** EXERCISE INPUT **
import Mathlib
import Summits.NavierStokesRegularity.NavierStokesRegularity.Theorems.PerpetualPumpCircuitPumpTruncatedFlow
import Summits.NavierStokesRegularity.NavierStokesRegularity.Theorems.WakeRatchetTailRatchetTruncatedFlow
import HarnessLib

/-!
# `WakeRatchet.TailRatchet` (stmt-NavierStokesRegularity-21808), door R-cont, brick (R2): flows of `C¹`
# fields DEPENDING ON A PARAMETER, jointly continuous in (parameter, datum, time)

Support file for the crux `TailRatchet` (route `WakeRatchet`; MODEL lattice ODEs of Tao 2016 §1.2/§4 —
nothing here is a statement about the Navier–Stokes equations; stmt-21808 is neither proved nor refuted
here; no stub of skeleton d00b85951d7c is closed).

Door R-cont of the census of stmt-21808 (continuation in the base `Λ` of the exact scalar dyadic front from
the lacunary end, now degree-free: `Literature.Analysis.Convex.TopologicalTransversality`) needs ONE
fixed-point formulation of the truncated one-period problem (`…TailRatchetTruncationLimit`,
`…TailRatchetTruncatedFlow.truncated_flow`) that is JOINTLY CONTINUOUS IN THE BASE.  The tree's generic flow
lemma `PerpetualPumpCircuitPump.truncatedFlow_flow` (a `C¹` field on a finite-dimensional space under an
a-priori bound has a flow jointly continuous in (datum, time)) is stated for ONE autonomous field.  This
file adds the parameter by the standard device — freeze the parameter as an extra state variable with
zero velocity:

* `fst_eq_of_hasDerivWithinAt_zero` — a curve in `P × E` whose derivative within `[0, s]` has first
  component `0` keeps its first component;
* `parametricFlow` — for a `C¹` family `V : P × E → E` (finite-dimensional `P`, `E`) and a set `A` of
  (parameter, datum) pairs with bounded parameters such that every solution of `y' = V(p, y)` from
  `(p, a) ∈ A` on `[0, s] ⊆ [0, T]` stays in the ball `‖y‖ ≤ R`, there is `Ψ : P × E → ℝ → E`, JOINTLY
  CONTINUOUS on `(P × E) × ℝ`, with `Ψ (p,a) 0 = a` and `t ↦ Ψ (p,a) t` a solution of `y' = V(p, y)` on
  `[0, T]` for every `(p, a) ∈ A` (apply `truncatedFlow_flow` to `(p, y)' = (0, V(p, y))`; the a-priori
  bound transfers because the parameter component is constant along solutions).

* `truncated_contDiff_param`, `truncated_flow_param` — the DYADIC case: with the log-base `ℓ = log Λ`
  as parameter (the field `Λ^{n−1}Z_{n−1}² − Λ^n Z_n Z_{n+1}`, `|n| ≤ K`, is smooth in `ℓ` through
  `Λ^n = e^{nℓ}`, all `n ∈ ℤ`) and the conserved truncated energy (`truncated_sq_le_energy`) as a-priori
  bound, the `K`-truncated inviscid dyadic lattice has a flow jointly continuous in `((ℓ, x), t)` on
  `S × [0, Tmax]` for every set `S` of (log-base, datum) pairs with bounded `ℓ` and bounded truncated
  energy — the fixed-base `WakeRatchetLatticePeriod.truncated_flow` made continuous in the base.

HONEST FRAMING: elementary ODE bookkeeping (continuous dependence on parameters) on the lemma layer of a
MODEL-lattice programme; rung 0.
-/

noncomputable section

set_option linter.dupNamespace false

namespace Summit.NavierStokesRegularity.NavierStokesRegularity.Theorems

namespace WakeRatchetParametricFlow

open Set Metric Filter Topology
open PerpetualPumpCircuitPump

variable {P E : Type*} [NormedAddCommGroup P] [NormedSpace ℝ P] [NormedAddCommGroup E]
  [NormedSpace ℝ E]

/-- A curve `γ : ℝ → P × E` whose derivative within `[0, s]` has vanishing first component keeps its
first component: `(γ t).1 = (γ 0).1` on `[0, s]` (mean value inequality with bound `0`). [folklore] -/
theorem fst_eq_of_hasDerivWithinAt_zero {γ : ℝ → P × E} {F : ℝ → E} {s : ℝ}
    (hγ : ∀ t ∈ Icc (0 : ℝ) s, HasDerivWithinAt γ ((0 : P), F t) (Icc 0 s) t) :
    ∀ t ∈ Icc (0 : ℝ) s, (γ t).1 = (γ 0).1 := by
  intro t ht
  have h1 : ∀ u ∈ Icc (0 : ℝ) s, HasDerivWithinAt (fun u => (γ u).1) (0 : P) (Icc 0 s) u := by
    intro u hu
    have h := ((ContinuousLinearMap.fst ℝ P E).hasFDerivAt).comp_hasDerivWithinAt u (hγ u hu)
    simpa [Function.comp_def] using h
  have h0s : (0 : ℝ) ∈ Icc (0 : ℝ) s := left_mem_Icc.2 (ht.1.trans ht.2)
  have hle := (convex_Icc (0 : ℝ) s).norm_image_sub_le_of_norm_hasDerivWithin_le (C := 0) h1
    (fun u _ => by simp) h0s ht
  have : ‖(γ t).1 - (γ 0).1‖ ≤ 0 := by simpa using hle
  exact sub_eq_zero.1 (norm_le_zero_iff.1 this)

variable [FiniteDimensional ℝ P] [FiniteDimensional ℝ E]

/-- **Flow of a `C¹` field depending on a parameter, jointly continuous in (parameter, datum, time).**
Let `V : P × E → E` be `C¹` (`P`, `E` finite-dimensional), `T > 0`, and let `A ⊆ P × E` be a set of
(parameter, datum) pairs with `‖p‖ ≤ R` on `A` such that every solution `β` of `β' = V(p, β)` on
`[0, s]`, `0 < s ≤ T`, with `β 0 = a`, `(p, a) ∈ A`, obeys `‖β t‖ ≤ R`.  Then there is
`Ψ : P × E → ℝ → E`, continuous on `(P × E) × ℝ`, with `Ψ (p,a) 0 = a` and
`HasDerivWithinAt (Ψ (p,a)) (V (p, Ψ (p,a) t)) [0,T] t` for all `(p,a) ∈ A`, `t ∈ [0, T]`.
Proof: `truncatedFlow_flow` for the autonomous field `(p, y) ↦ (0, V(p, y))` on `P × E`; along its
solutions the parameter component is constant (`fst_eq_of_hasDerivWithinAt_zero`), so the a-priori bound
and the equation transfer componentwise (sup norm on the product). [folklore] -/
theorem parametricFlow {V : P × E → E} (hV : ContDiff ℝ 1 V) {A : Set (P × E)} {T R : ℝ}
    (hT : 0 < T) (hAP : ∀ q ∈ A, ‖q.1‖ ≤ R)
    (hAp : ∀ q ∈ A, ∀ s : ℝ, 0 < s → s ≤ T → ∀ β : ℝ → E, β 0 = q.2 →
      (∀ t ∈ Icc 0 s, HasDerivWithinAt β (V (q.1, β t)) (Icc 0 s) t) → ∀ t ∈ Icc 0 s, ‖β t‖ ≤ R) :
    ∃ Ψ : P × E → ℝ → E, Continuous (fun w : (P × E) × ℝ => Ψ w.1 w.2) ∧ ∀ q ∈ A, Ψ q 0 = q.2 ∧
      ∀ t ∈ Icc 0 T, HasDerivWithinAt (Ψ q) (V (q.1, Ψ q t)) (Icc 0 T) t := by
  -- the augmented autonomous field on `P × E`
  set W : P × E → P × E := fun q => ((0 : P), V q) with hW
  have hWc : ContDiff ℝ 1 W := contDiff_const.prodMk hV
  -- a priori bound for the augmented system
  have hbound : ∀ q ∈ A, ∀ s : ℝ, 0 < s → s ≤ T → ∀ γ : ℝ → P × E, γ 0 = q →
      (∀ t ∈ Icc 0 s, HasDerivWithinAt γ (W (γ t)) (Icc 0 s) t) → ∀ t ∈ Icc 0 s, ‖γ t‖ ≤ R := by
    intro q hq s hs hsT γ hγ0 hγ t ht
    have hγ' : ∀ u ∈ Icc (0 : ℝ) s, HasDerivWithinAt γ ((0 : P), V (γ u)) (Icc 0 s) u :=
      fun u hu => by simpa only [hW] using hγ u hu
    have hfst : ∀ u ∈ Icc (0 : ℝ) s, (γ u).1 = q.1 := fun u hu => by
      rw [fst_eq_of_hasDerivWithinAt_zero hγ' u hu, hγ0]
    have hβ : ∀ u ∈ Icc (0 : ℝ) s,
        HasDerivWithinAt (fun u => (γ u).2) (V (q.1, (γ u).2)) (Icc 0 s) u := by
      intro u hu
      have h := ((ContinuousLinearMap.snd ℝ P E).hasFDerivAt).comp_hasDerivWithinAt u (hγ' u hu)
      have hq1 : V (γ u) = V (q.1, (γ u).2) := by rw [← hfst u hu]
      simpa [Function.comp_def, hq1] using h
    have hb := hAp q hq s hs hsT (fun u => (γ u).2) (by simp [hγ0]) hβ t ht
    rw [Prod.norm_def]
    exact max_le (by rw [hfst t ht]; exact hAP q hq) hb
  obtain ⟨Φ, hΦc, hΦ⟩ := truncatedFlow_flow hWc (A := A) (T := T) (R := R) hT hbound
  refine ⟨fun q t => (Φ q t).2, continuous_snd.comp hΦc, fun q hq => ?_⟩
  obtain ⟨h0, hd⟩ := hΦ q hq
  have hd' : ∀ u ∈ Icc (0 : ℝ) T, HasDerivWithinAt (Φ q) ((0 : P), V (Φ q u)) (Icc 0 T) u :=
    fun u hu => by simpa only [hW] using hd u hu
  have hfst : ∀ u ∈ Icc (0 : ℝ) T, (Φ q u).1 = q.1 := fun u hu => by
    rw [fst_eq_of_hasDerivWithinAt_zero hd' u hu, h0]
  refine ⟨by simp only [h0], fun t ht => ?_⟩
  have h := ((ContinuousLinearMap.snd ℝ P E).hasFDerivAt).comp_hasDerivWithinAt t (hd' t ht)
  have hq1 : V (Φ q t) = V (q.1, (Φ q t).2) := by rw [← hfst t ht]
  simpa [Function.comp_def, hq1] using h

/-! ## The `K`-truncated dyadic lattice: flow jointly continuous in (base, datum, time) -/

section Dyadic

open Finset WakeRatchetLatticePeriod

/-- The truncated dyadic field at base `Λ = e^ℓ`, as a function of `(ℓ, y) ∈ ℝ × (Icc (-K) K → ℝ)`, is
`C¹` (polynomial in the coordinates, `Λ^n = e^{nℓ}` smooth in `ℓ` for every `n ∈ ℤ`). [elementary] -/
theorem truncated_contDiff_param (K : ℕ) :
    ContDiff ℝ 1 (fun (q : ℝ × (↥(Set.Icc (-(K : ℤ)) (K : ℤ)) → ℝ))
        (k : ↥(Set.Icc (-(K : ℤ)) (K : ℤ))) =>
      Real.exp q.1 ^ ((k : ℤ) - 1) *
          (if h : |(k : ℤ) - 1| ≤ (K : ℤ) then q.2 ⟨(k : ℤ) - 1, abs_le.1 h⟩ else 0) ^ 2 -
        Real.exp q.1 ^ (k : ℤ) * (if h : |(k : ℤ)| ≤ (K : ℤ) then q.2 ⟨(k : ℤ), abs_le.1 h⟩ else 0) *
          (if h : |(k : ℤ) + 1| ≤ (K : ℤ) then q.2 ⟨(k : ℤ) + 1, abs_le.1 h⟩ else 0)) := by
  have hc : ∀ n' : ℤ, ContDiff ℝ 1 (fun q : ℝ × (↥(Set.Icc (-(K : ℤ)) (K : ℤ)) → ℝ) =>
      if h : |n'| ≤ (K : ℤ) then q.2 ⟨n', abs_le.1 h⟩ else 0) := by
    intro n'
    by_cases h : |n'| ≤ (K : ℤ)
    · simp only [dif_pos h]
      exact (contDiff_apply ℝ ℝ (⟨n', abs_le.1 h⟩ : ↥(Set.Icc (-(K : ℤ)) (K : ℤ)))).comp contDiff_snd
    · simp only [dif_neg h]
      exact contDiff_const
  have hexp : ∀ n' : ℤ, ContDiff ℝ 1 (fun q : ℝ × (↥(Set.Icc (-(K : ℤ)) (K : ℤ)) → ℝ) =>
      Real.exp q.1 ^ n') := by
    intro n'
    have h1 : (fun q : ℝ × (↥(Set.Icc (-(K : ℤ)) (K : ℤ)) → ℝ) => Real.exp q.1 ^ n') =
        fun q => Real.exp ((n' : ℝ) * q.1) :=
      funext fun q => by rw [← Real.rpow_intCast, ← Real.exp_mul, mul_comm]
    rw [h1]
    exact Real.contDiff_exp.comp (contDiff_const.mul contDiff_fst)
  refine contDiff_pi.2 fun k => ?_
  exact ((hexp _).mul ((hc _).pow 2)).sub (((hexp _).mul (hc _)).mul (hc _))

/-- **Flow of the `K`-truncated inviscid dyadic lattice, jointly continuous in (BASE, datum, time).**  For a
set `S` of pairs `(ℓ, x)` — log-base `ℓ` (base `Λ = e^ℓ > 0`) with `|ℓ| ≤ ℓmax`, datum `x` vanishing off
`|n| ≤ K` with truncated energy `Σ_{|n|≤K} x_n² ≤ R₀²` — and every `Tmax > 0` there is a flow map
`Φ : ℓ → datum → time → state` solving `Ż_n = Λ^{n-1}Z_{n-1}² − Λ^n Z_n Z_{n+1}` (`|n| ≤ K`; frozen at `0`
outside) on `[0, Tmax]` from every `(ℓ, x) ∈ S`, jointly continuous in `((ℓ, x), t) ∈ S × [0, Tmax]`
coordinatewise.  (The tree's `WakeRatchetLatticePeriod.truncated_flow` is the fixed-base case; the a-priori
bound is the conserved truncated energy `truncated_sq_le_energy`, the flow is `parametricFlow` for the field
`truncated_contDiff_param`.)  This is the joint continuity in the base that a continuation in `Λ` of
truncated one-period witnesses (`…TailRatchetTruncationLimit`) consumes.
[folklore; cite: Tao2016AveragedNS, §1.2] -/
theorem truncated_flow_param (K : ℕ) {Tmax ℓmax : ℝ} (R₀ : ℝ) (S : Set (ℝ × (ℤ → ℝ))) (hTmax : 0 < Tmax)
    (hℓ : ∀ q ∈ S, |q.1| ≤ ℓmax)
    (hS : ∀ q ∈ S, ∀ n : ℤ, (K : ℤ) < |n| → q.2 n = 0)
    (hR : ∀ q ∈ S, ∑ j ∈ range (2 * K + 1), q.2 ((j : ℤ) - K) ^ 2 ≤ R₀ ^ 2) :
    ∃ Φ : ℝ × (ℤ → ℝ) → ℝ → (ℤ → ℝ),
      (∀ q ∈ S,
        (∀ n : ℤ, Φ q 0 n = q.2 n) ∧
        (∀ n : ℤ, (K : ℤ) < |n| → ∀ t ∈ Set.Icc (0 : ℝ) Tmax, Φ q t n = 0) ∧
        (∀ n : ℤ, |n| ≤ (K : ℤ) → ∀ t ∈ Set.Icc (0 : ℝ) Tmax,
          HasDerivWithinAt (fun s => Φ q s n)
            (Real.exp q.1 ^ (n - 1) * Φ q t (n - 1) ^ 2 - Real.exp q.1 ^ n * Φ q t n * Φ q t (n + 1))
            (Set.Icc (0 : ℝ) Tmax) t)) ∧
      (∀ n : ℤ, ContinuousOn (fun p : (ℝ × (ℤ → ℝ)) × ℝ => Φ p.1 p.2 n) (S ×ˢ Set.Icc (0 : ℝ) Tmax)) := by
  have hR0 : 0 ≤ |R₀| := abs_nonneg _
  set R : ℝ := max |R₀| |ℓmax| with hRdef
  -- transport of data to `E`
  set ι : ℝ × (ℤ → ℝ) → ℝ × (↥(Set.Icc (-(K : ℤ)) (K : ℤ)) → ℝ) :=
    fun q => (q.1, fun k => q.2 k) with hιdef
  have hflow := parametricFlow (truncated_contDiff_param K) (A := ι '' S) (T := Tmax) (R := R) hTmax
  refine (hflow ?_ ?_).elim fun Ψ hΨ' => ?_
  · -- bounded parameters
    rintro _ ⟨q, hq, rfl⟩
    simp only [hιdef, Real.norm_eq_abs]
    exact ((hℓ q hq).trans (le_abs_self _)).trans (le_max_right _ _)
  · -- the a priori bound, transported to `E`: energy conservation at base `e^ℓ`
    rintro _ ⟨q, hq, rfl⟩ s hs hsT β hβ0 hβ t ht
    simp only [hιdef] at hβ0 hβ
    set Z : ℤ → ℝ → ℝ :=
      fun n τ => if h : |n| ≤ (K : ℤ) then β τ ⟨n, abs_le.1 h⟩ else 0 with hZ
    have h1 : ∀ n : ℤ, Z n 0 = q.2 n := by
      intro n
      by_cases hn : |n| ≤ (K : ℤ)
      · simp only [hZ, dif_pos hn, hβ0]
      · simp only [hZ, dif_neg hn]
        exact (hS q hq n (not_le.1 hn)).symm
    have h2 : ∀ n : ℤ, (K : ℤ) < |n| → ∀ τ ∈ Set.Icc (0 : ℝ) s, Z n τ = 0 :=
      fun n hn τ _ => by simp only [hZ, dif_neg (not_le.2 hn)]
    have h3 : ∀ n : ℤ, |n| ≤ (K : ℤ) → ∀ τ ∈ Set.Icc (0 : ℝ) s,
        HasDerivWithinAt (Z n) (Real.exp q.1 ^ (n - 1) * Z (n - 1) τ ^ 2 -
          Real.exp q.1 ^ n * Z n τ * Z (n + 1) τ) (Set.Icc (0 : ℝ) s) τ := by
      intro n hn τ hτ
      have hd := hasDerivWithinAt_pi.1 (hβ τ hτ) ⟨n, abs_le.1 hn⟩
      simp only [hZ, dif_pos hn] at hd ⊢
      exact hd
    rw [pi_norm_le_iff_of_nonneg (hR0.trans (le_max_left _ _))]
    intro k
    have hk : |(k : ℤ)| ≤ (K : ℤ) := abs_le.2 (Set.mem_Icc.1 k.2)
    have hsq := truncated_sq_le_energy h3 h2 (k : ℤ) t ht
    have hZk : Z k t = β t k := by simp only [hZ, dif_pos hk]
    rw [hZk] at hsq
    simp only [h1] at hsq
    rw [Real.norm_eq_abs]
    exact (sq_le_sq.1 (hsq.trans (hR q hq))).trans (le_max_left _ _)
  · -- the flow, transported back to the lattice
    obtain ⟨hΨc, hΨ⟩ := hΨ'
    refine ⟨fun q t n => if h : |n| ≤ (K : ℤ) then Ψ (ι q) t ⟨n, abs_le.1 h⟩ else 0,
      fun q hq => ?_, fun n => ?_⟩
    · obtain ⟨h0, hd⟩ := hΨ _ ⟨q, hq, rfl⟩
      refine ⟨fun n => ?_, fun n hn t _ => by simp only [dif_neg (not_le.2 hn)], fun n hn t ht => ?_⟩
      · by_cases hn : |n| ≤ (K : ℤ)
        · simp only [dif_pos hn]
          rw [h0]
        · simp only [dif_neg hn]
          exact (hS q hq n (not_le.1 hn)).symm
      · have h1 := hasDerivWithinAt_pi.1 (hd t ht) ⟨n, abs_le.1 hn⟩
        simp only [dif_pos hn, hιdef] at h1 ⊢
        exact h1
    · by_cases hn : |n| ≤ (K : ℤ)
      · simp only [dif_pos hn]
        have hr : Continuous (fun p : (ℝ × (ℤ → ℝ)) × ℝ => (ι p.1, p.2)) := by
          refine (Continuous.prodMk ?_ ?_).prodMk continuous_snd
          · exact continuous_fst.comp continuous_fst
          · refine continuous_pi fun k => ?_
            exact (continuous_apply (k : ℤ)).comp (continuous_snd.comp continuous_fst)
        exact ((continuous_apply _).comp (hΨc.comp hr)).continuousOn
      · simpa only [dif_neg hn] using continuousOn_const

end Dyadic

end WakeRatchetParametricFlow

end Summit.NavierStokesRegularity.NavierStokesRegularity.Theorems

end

** WORK ITEM **
Needed here are the exact lines from the start of the material through the line that contains "door R-cont, brick", and no others.

** FINAL ANSWER **
import Mathlib
import Summits.NavierStokesRegularity.NavierStokesRegularity.Theorems.PerpetualPumpCircuitPumpTruncatedFlow
import Summits.NavierStokesRegularity.NavierStokesRegularity.Theorems.WakeRatchetTailRatchetTruncatedFlow
import HarnessLib

/-!
# `WakeRatchet.TailRatchet` (stmt-NavierStokesRegularity-21808), door R-cont, brick (R2): flows of `C¹`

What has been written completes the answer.